19th May 2020
In the news today we discover that Cath Kidston creditors, including HMRC, landlords and gift cards, are owed £90 million after administration.
Documents filed at Companies House by the appointed administrators from Alvarez & Marsal indicate unsecured claims of over £90m and state that ''as the retail stores will now be surrendered to the landlords the level of their claims could rise significantly when loss of rent and dilapidations claims are made.''
The exact dividend amount for unsecured creditors is yet to be confirmed as the realisation of assets and payment of associated costs is still underway.
21st April 2020
The owner of Cath Kidston, Baring Private Equity Asia, is buying its brand, e-commerce platform and wholesale and franchise businesses from administrators.
This deal goes by the insolvency process known as a pre-pack administration.

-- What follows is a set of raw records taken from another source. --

import Summits.QuantumFields.YangMills.Theorems.BalabanUVNodesN06AtOpsYSectEStKnitSectDKDG
import Summits.QuantumFields.YangMills.Theorems.BalabanUVNodesN06Thm312313AtPinsStateSUCLE
import Literature.MathematicalPhysics.QuantumFieldTheory.Balaban1983to89.B9BlockKeyTransferXSK
import Literature.MathematicalPhysics.QuantumFieldTheory.Balaban1983to89.B9BlockKeyTransferXBK
import Literature.MathematicalPhysics.QuantumFieldTheory.Balaban1983to89.Node00.OpsYBlockPinOfRecordB
import Literature.MathematicalPhysics.QuantumFieldTheory.Balaban1983to89.B9GeoNbrCountBlocksY
import Literature.MathematicalPhysics.QuantumFieldTheory.Balaban1983to89.B9Local342MonoConst
import Literature.MathematicalPhysics.QuantumFieldTheory.Balaban1983to89.Node00.OpsYC2OfRecord
import Literature.MathematicalPhysics.QuantumFieldTheory.Balaban1983to89.B9C2FormMajTorusLettersAtMemberY
import Summits.QuantumFields.YangMills.Theorems.BalabanUVNodesN06Rgd2LegAtPinsPhysPU
import Literature.MathematicalPhysics.QuantumFieldTheory.Balaban1983to89.B9SectBStepUClosedSUOfSections
import Literature.MathematicalPhysics.QuantumFieldTheory.Balaban1983to89.Node00.OpsYOps312OfRecord
import Literature.MathematicalPhysics.QuantumFieldTheory.Balaban1983to89.Node00.OpsYBondMapOfRecord
import Summits.QuantumFields.YangMills.Theorems.BalabanUVNodesN06G0QstarLettersLegAtPinsPU
import Literature.MathematicalPhysics.QuantumFieldTheory.Balaban1983to89.B9LeafXCodedKnitU
import Summits.QuantumFields.YangMills.Theorems.BalabanUVNodesN06Level13D2Rgdd13LayerAtPinsPUW
import Summits.QuantumFields.YangMills.Theorems.BalabanUVNodesN06G0CoreFromThm310AtPinsGUSPC
import Literature.MathematicalPhysics.QuantumFieldTheory.Balaban1983to89.B9Eq3132FromStateR
import Literature.MathematicalPhysics.QuantumFieldTheory.Balaban1983to89.B9RWSumsDefinitePinsPairMDir4Rows
import Summits.QuantumFields.YangMills.Theorems.BalabanUVNodesN06G0LayerFromThm310AtPinsGUSP
import Summits.QuantumFields.YangMills.Theorems.BalabanUVNodesN06G0QstarL2LettersLegAtPinsPU
import Summits.QuantumFields.YangMills.Theorems.BalabanUVNodesN06RgdILegAtPinsPhysR
import Summits.QuantumFields.YangMills.Theorems.BalabanUVNodesN06RgdDsLegAtPinsPhysR
import Summits.QuantumFields.YangMills.Theorems.BalabanUVNodesN06DivLegAtPinsPhysR
import Summits.QuantumFields.YangMills.Theorems.BalabanUVNodesN06HHLegAtPinsPhysRU
import Summits.QuantumFields.YangMills.Theorems.BalabanUVNodesN06WGpLegAtPinsPhysPU
import Summits.QuantumFields.YangMills.Theorems.BalabanUVNodesN06RgdH43LegAtPinsPhysPU
import Literature.MathematicalPhysics.QuantumFieldTheory.Balaban1983to89.B9PlaquetteBinderOfReg335Y
import Summits.QuantumFields.YangMills.Theorems.BalabanUVNodesN06CutL2LettersAtPinsPhysR
import Summits.QuantumFields.YangMills.Theorems.BalabanUVNodesN06DirKinematicsAtPinsR
import Summits.QuantumFields.YangMills.Theorems.BalabanUVNodesN06DirKinematics3AtPinsSN
import Summits.QuantumFields.YangMills.Theorems.BalabanUVNodesN06Proj349AtPinsPhysRC
import Literature.MathematicalPhysics.QuantumFieldTheory.Balaban1983to89.B9Ineq349SiteThresholdRateNamed
import Literature.MathematicalPhysics.QuantumFieldTheory.Balaban1983to89.B9Thm31GpMajFromPinsPairMR
import Summits.QuantumFields.YangMills.Theorems.BalabanUVNodesN06CurrentMajAtPinsIdPhys
import Literature.MathematicalPhysics.QuantumFieldTheory.Balaban1983to89.B9Ineq349SiteFacesAtLettersR
import Literature.MathematicalPhysics.QuantumFieldTheory.Balaban1983to89.B9Thm314Thm315LayerR
import Summits.QuantumFields.YangMills.Theorems.BalabanUVNodesN06ProbeZeroAtPinsPhysR
import Summits.QuantumFields.YangMills.Theorems.BalabanUVNodesN06MixedLegAtPinsPhysR
import Summits.QuantumFields.YangMills.Theorems.BalabanUVNodesN06MixedFactorAtPinsPhysR
import Summits.QuantumFields.YangMills.Theorems.BalabanUVNodesN06SplitMajorantsAtPinsPhysR
import Summits.QuantumFields.YangMills.Theorems.BalabanUVNodesN06HgVacuousRC
import Literature.MathematicalPhysics.QuantumFieldTheory.Balaban1983to89.B9Thm39FacesAtLettersRC
import Literature.MathematicalPhysics.QuantumFieldTheory.Balaban1983to89.B9Thm315SectEStarRepAtLettersR
import Summits.QuantumFields.YangMills.Theorems.BalabanUVNodesN06WalkLettersAtRecordR
import Summits.QuantumFields.YangMills.Theorems.BalabanUVNodesN06Row17FromRow19LettersDir
import Summits.QuantumFields.YangMills.Theorems.BalabanUVNodesN06Proj349AtPinsPhys
import Summits.QuantumFields.YangMills.Theorems.BalabanUVNodesN06SectBOfFrameV7
import Summits.QuantumFields.YangMills.Theorems.BalabanUVNodesN06SectDUnitsAtPinsPhys
import Literature.MathematicalPhysics.QuantumFieldTheory.Balaban1983to89.B9CoReadingCoordsHolderAdmReadings
import Literature.MathematicalPhysics.QuantumFieldTheory.Balaban1983to89.B9CoReadingCoordsHolderSAdmReadings
import Literature.MathematicalPhysics.QuantumFieldTheory.Balaban1983to89.B9CoReadingCoordsHolderSNearReadings
import Literature.MathematicalPhysics.QuantumFieldTheory.Balaban1983to89.B9H43GpFromPinsSN
import Literature.MathematicalPhysics.QuantumFieldTheory.Balaban1983to89.B9H44GFromPinsSN
import Literature.MathematicalPhysics.QuantumFieldTheory.Balaban1983to89.B9H44mFromPinsKA
import Summits.QuantumFields.YangMills.Theorems.BalabanUVNodesN06DirKinematics3AtPins
import Summits.QuantumFields.YangMills.Theorems.BalabanUVNodesN06Ids3152AtPinsPhys
import Literature.MathematicalPhysics.QuantumFieldTheory.Balaban1983to89.Node00.OpsYExpsOfRecordV3
import Literature.MathematicalPhysics.QuantumFieldTheory.Balaban1983to89.B9WalkLettersOpsO
import Literature.MathematicalPhysics.QuantumFieldTheory.Balaban1983to89.B9Local342AtOpsWalkYO
import Summits.QuantumFields.YangMills.Theorems.BalabanUVNodesN06WalkLettersAtRecordRO
import Summits.QuantumFields.YangMills.Theorems.BalabanUVNodesN06DirKinematics3AtPinsSNO
import Literature.MathematicalPhysics.QuantumFieldTheory.Balaban1983to89.B9RWSums346MixedFactorOfLegsY
import Summits.QuantumFields.YangMills.Theorems.BalabanUVNodesN06WalkLettersAtRecordROPar
import Literature.MathematicalPhysics.QuantumFieldTheory.Balaban1983to89.B9Cor35ComparisonsEH
import Literature.MathematicalPhysics.QuantumFieldTheory.Balaban1983to89.B9CoReadingCoordsL2Pair
import Summits.QuantumFields.YangMills.Theorems.BalabanUVNodesN06CoReadingsOfPins
import Summits.QuantumFields.YangMills.Theorems.BalabanUVNodesN06Level13D2Rgdd13LayerAtPinsPUWPar
import Summits.QuantumFields.YangMills.Theorems.BalabanUVNodesN06StepL2AtPinsPhysRParG
import Summits.QuantumFields.YangMills.Theorems.BalabanUVNodesN06RgdDsLegAtPinsPhysRPar
import Summits.QuantumFields.YangMills.Theorems.BalabanUVNodesN06SectDIdentitiesAtPinsPhysQ
import Summits.QuantumFields.YangMills.Theorems.BalabanUVNodesN06SectDUnitsAtPinsPhysQ
import Summits.QuantumFields.YangMills.Theorems.BalabanUVNodesN06Proj349AtPinsPhysRCPar
import Summits.QuantumFields.YangMills.Theorems.BalabanUVNodesN06SplitMajorantsAtPinsPhysRPar
import Summits.QuantumFields.YangMills.Theorems.BalabanUVNodesN06WELegAtPinsPhysPUBPar
import Summits.QuantumFields.YangMills.Theorems.BalabanUVNodesN06WGpLegAtPinsPhysPUPar
import Summits.QuantumFields.YangMills.Theorems.BalabanUVNodesN06RgdH43LegAtPinsPhysPUPar
import Summits.QuantumFields.YangMills.Theorems.BalabanUVNodesN06Rgd2LegAtPinsPhysPUPar
import Summits.QuantumFields.YangMills.Theorems.BalabanUVNodesN06RgdILegAtPinsPhysRPar
import Summits.QuantumFields.YangMills.Theorems.BalabanUVNodesN06CutL2LettersAtPinsPhysRPar
import Summits.QuantumFields.YangMills.Theorems.BalabanUVNodesN06CutL2LettersAtPinsPhysRParB
import Summits.QuantumFields.YangMills.Theorems.BalabanUVNodesN06Level13D2Rgdd13LayerAtPinsPUWParG
import Summits.QuantumFields.YangMills.Theorems.BalabanUVNodesN06Thm312313AtPinsStateSUCLEParG
import Summits.QuantumFields.YangMills.Theorems.BalabanUVNodesN06HHLegAtPinsPhysRUPar
import Summits.QuantumFields.YangMills.Theorems.BalabanUVNodesN06G0QstarL2LettersLegAtPinsPUPar
import Summits.QuantumFields.YangMills.Theorems.BalabanUVNodesN06G0QstarLettersLegAtPinsPUPar
import Summits.QuantumFields.YangMills.Theorems.BalabanUVNodesN06Thm312313AtPinsStateSUCLEPar
import Literature.MathematicalPhysics.QuantumFieldTheory.Balaban1983to89.Node00.OpsYSectDCoordsQ
import Literature.MathematicalPhysics.QuantumFieldTheory.Balaban1983to89.Node00.OpsYOps312OfRecordPar
import Literature.MathematicalPhysics.QuantumFieldTheory.Balaban1983to89.Node00.OpsYRecordV10
import Literature.MathematicalPhysics.QuantumFieldTheory.Balaban1983to89.B9LeafXCodedKnitUParH
import Literature.MathematicalPhysics.QuantumFieldTheory.Balaban1983to89.Node00.CarriersYUParH
import Literature.MathematicalPhysics.QuantumFieldTheory.Balaban1983to89.Node00.OpsYExpsOfRecordV3Par
import Literature.MathematicalPhysics.QuantumFieldTheory.Balaban1983to89.B9Thm39FacesAtLettersRCPar
import Literature.MathematicalPhysics.QuantumFieldTheory.Balaban1983to89.B9Thm311ReadingAtLettersQ
import Literature.MathematicalPhysics.QuantumFieldTheory.Balaban1983to89.Node00.OpsYRecordV11SH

Its entire retail store network, made up of 60 UK stores will cease as the confirmed deal only included saving the online business. Just 32 of its 940 staff will see their jobs secured.
Baring Private Equity Asia have been a shareholder of the modern retailer since 2014, before taking full control in 2016.
Melinda Paraie, CEO shared her delight that the future of Cath Kidston had been secured whilst thanking all employees for their hard-work, loyalty and patience amid the situation. She then said: ''We now look to the future and are focused on transforming Cath Kidston into a brand-first, digital-led business with a continuing mission to brighten customers’ lives with our much-loved, British-inspired prints and designs.''
A spokesperson for Baring Private Equity Asia said: “While we are disappointed that the COVID-19 crisis has resulted in the cessation of the retail store network and impacted many employees, we are pleased to have secured a future for a number of Cath Kidston staff and the Cath Kidston brand in the form of a viable digital business. Going forward we will continue to help the company grow through its e-commerce platform and international wholesale and franchise businesses.''
4th April 2020
Vintage retailer Cath Kidston becomes the latest high street name to file a notice of intention to appoint administrators.
Sky News reported on the matter.
This move comes just two weeks after Alvarez & Marsal were instructed to find a buyer for the business – owned currently by Baring Private Equity Asia. It is said that a number of credible parties share interest in a takeover. The sale process is ongoing.
A spokesperson for the modern-vintage retailer said: ‘’The notice of intention forms part of the process by which Cath Kidston is continuing to work with Alvarez & Marsal to explore all options for the company in the current climate.’’
The notice of intention does not mean that it will be automatically a collapse into administration for Cath Kidston. It just gives the company ten days of breathing space from creditors, a moratorium period.
Cath Kidston, famous for its floral and polka dot designs, employs around 800 people and trades from 60 stores in the UK (over 200 globally). The globally recognised brand, trading since 1993, sells fashion, homeware and accessories.
In the last two financial years more than £27m has been lost for the brand, with a further £11m loss before interest, tax, depreciation and amortisation in the nine months to December.
A pre-pack administration is the most likely option, insiders say.
A turnaround strategy by new CEO, Melinda Paraie, began to work before the coronavirus pandemic; a number of shops were closed and 40% of staff were axed, slashing operating costs.
This filing comes not long after department store Debenhams hit the news for being on the verge of appointing administrators for the second time in a year. COVID-19 is really having an effect on businesses as seen by Laura Ashley, Carluccio’s and BrightHouse collapsing.